Кто держится со мной по-прежнему сердечно, дружески, так это бай Стойне да его бригада. Филипп, тот, что продал мне «запорожец», смотрит на меня все так же преданно и все так же смущается, разговаривая со мной. Стесняется своего желания учиться или здесь что-то иное? Все прояснилось, когда чинили мою машину. В тот раз я вышла со стройки и только повернула к автобусной остановке, как рядом со мной затормозил «запорожец».
— Товарищ Донева! А где же ваш? — высунулся из окошка Мирчо, один из арматурщиков.
— Сломался.
— Садитесь, подвезем.
Кроме него, в машине сидели Кольо, Сашо и Филипп — за рулем. Меня посадили рядом с Филиппом, а трое ребят уместились сзади. Я пожалела, что поехала с ними, — и тесно им, и может оштрафовать автоинспекция. Всю дорогу они подшучивали над Филиппом — продал мне развалину. Я же его защищала: и недорого, и масса запасных частей, можно новую машину собрать. Он молча курил. Снизошел до разговора, только занявшись моим карбюратором. Велел Сашо подкачать шины, Мирчо — подрегулировать замки, а так как в машинах он разбирался, то все его слушались беспрекословно.

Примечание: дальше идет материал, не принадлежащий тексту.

/-- **Markov step**: the translations `a ∈ A` where the averaged integral exceeds
`(4 C(n,m) / 2ⁿ) ρ(ℝⁿ)` have measure `≤ 2ⁿ/4`. [cite: Federer1969, 4.2.7 (2)] -/
theorem volume_bad_le (ρ : Measure (Fin n → ℝ)) [IsFiniteMeasure ρ] (m : ℕ) :
    volume (transCube n ∩ {a | ¬(∫⁻ x, ENNReal.ofReal (upow m (x + a)) ∂ρ ≤
      ENNReal.ofReal (4 * avgConst n m / 2 ^ n) * ρ Set.univ)}) ≤ ENNReal.ofReal (2 ^ n / 4) := by
  set G : (Fin n → ℝ) → ℝ≥0∞ := fun a => ∫⁻ x, ENNReal.ofReal (upow m (x + a)) ∂ρ with hG
  have hGm : Measurable G := (measurable_ofReal_upow_add m).lintegral_prod_right'
  set C := avgConst n m with hCdef
  set t : ℝ≥0∞ := ENNReal.ofReal (4 * C / 2 ^ n) * ρ Set.univ with ht
  -- degenerate cases: `t = 0` means `C ρ(univ) = 0`, and then `G = 0` a.e. on `A`
  by_cases ht0 : t = 0
  · have hCρ : ENNReal.ofReal C * ρ Set.univ = 0 := by
      rw [ht, mul_eq_zero] at ht0
      rcases ht0 with h | h
      · refine mul_eq_zero.2 (Or.inl ?_)
        rw [ENNReal.ofReal_eq_zero] at h ⊢
        have h4 : (0 : ℝ) < 4 / 2 ^ n := by positivity
        have e : 4 * C / 2 ^ n = C * (4 / 2 ^ n) := by ring
        rw [e] at h
        nlinarith [avgConst_nonneg n m]
      · exact mul_eq_zero.2 (Or.inr h)
    have hint : ∫⁻ a in transCube n, G a = 0 :=
      le_antisymm ((lintegral_lintegral_upow_le ρ m).trans (by rw [hCρ])) bot_le
    have hae : ∀ᵐ a : Fin n → ℝ, a ∈ transCube n → G a = 0 := by
      have h1 := (lintegral_eq_zero_iff hGm).1 hint
      rw [Filter.EventuallyEq, ae_restrict_iff' measurableSet_transCube] at h1
      exact h1
    rw [ae_iff] at hae
    have h0 : volume (transCube n ∩ {a | ¬G a ≤ t}) = 0 := by
      refine measure_mono_null (fun a ha => ?_) hae
      intro himp
      exact ha.2 (by rw [show G a = 0 from himp ha.1]; exact bot_le)
    exact le_of_eq_of_le h0 bot_le
  · have httop : t ≠ ⊤ := ENNReal.mul_ne_top ENNReal.ofReal_ne_top (measure_ne_top ρ _)
    -- Markov on `A`
    have hM := meas_ge_le_lintegral_div hGm.aemeasurable ht0 httop
      (μ := volume.restrict (transCube n))
    rw [Measure.restrict_apply' measurableSet_transCube] at hM
    calc volume (transCube n ∩ {a | ¬G a ≤ t})
        ≤ volume ({a | t ≤ G a} ∩ transCube n) := by
          refine measure_mono fun a ha => ⟨?_, ha.1⟩
          exact (not_le.1 ha.2).le
      _ ≤ (∫⁻ a in transCube n, G a) / t := hM
      _ ≤ (ENNReal.ofReal C * ρ Set.univ) / t := by
          gcongr
          exact lintegral_lintegral_upow_le ρ m
      _ = ENNReal.ofReal (2 ^ n / 4) := by
          have hρ0 : ρ Set.univ ≠ 0 := by
            intro h; exact ht0 (by rw [ht, h, mul_zero])
          have hC0 : 0 < C := by
            rcases (avgConst_nonneg n m).lt_or_eq with h | h
            · exact h
            · exfalso; apply ht0; rw [ht, hCdef, ← h]; simp
          rw [ht, ENNReal.mul_div_mul_right _ _ hρ0 (measure_ne_top ρ _),
            ← ENNReal.ofReal_div_of_pos (by positivity)]
          congr 1
          field_simp

/-- **Existence of a good translation** (Federer 4.2.7 (2) for two measures, combined with the
null-set statement of 4.2.9): for finite measures `ρ₁, ρ₂` on `ℝⁿ` and `m₁, m₂` there is
`a ∈ A = [-1, 1]ⁿ` such that, for `j = 1, 2`, `u_{m_j} ∘ τ_a` vanishes only on a `ρ_j`-null set and
`∫ (u_{m_j} ∘ τ_a)^{-m_j} dρ_j ≤ (4 C(n, m_j)/2ⁿ) ρ_j(ℝⁿ)`. [cite: Federer1969, 4.2.7 (2), 4.2.9] -/
theorem exists_good_translate (ρ₁ ρ₂ : Measure (Fin n → ℝ)) [IsFiniteMeasure ρ₁]
    [IsFiniteMeasure ρ₂] (m₁ m₂ : ℕ) :
    ∃ a ∈ transCube n,
      ρ₁ {x | u m₁ (x + a) = 0} = 0 ∧ ρ₂ {x | u m₂ (x + a) = 0} = 0 ∧
      ∫⁻ x, ENNReal.ofReal (upow m₁ (x + a)) ∂ρ₁ ≤
        ENNReal.ofReal (4 * avgConst n m₁ / 2 ^ n) * ρ₁ Set.univ ∧
      ∫⁻ x, ENNReal.ofReal (upow m₂ (x + a)) ∂ρ₂ ≤
        ENNReal.ofReal (4 * avgConst n m₂ / 2 ^ n) * ρ₂ Set.univ := by
  set B₁ := {a : Fin n → ℝ | ¬(∫⁻ x, ENNReal.ofReal (upow m₁ (x + a)) ∂ρ₁ ≤
      ENNReal.ofReal (4 * avgConst n m₁ / 2 ^ n) * ρ₁ Set.univ)}
  set B₂ := {a : Fin n → ℝ | ¬(∫⁻ x, ENNReal.ofReal (upow m₂ (x + a)) ∂ρ₂ ≤
      ENNReal.ofReal (4 * avgConst n m₂ / 2 ^ n) * ρ₂ Set.univ)}
  set N₁ := {a : Fin n → ℝ | ¬ρ₁ {x | u m₁ (x + a) = 0} = 0}
  set N₂ := {a : Fin n → ℝ | ¬ρ₂ {x | u m₂ (x + a) = 0} = 0}
  have hN₁ : volume N₁ = 0 := by
    have := ae_measure_u_add_eq_zero ρ₁ m₁; rwa [ae_iff] at this
  have hN₂ : volume N₂ = 0 := by
    have := ae_measure_u_add_eq_zero ρ₂ m₂; rwa [ae_iff] at this
  have hB₁ := volume_bad_le ρ₁ m₁
  have hB₂ := volume_bad_le ρ₂ m₂
  -- the bad part of `A` has measure `< ℒⁿ(A)`
  have hbad : volume (transCube n ∩ (B₁ ∪ B₂ ∪ N₁ ∪ N₂)) < volume (transCube n) := by
    calc volume (transCube n ∩ (B₁ ∪ B₂ ∪ N₁ ∪ N₂))
        ≤ volume (transCube n ∩ B₁) + volume (transCube n ∩ B₂) + volume N₁ + volume N₂ := by
          refine (measure_mono fun a ha => ?_).trans
            ((measure_union_le _ _).trans (add_le_add ((measure_union_le _ _).trans
              (add_le_add (measure_union_le _ _) le_rfl)) le_rfl))
          rcases ha.2 with ((h | h) | h) | h
          · exact Or.inl (Or.inl (Or.inl ⟨ha.1, h⟩))
          · exact Or.inl (Or.inl (Or.inr ⟨ha.1, h⟩))
          · exact Or.inl (Or.inr h)
          · exact Or.inr h
      _ ≤ ENNReal.ofReal (2 ^ n / 4) + ENNReal.ofReal (2 ^ n / 4) + 0 + 0 := by
          gcongr
          · exact hN₁.le
          · exact hN₂.le
      _ < volume (transCube n) := by
          rw [add_zero, add_zero, volume_transCube, ← ENNReal.ofReal_add (by positivity) (by positivity),
            ENNReal.ofReal_lt_ofReal_iff (by positivity)]
          linarith [show (0 : ℝ) < 2 ^ n by positivity]
  -- hence some `a ∈ A` is good
  have hne : (transCube n \ (B₁ ∪ B₂ ∪ N₁ ∪ N₂)).Nonempty := by
    by_contra h
    rw [Set.not_nonempty_iff_eq_empty, Set.sdiff_eq_empty] at h
    exact hbad.ne (by rw [Set.inter_eq_left.2 h])
  obtain ⟨a, haA, ha⟩ := hne
  simp only [Set.mem_union, not_or] at ha
  obtain ⟨⟨⟨hb₁, hb₂⟩, hn₁⟩, hn₂⟩ := ha
  exact ⟨a, haA, not_not.1 hn₁, not_not.1 hn₂, not_not.1 hb₁, not_not.1 hb₂⟩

— Молодец ты, Филипп, за что ни возьмешься, любо-дорого смотреть, — сказала я, чтобы как-то поднять его настроение.
Сашо подхватил:
— Уж он у нас такой! Как-никак среднее машинно-тракторное образование!
— Ты бы, новобранец, качал да помалкивал, — покровительственно приструнил его Филипп.
— А что я плохого сказал? Человек не должен стыдиться своего происхождения. «Пойду, мама, в трактористы, буду землю я пахать», — пропел он. — А что? Кто каждый год получал знамя за соцсоревнование? Знатный тракторист Филипп Борисов из села Настрадиново Трынского района!
— Ты действительно был трактористом? — спросила я.
— Нечто вроде, — буркнул он.
— Не вроде, — подключился Мирчо. — Сколько на этом тракторе зарабатывал! За два года домище отгрохал в три этажа. Вот только жить в нем некому. А обстановочка — просто профсоюзная резиденция!
— Почему же уехал?
— Скучно в селе…
— Разве на стройках веселее?
— Конечно. Стройки всегда рядом с городами, а там рестораны, кино…
— А девочки — закачаешься, — добавил Сашо.
— Ваша бригада взяла, кажется, шефство над крановщицами? — пошутила я. — Как ни посмотришь, все около вас Пепа и Ванче. Уж не огонь ли любви?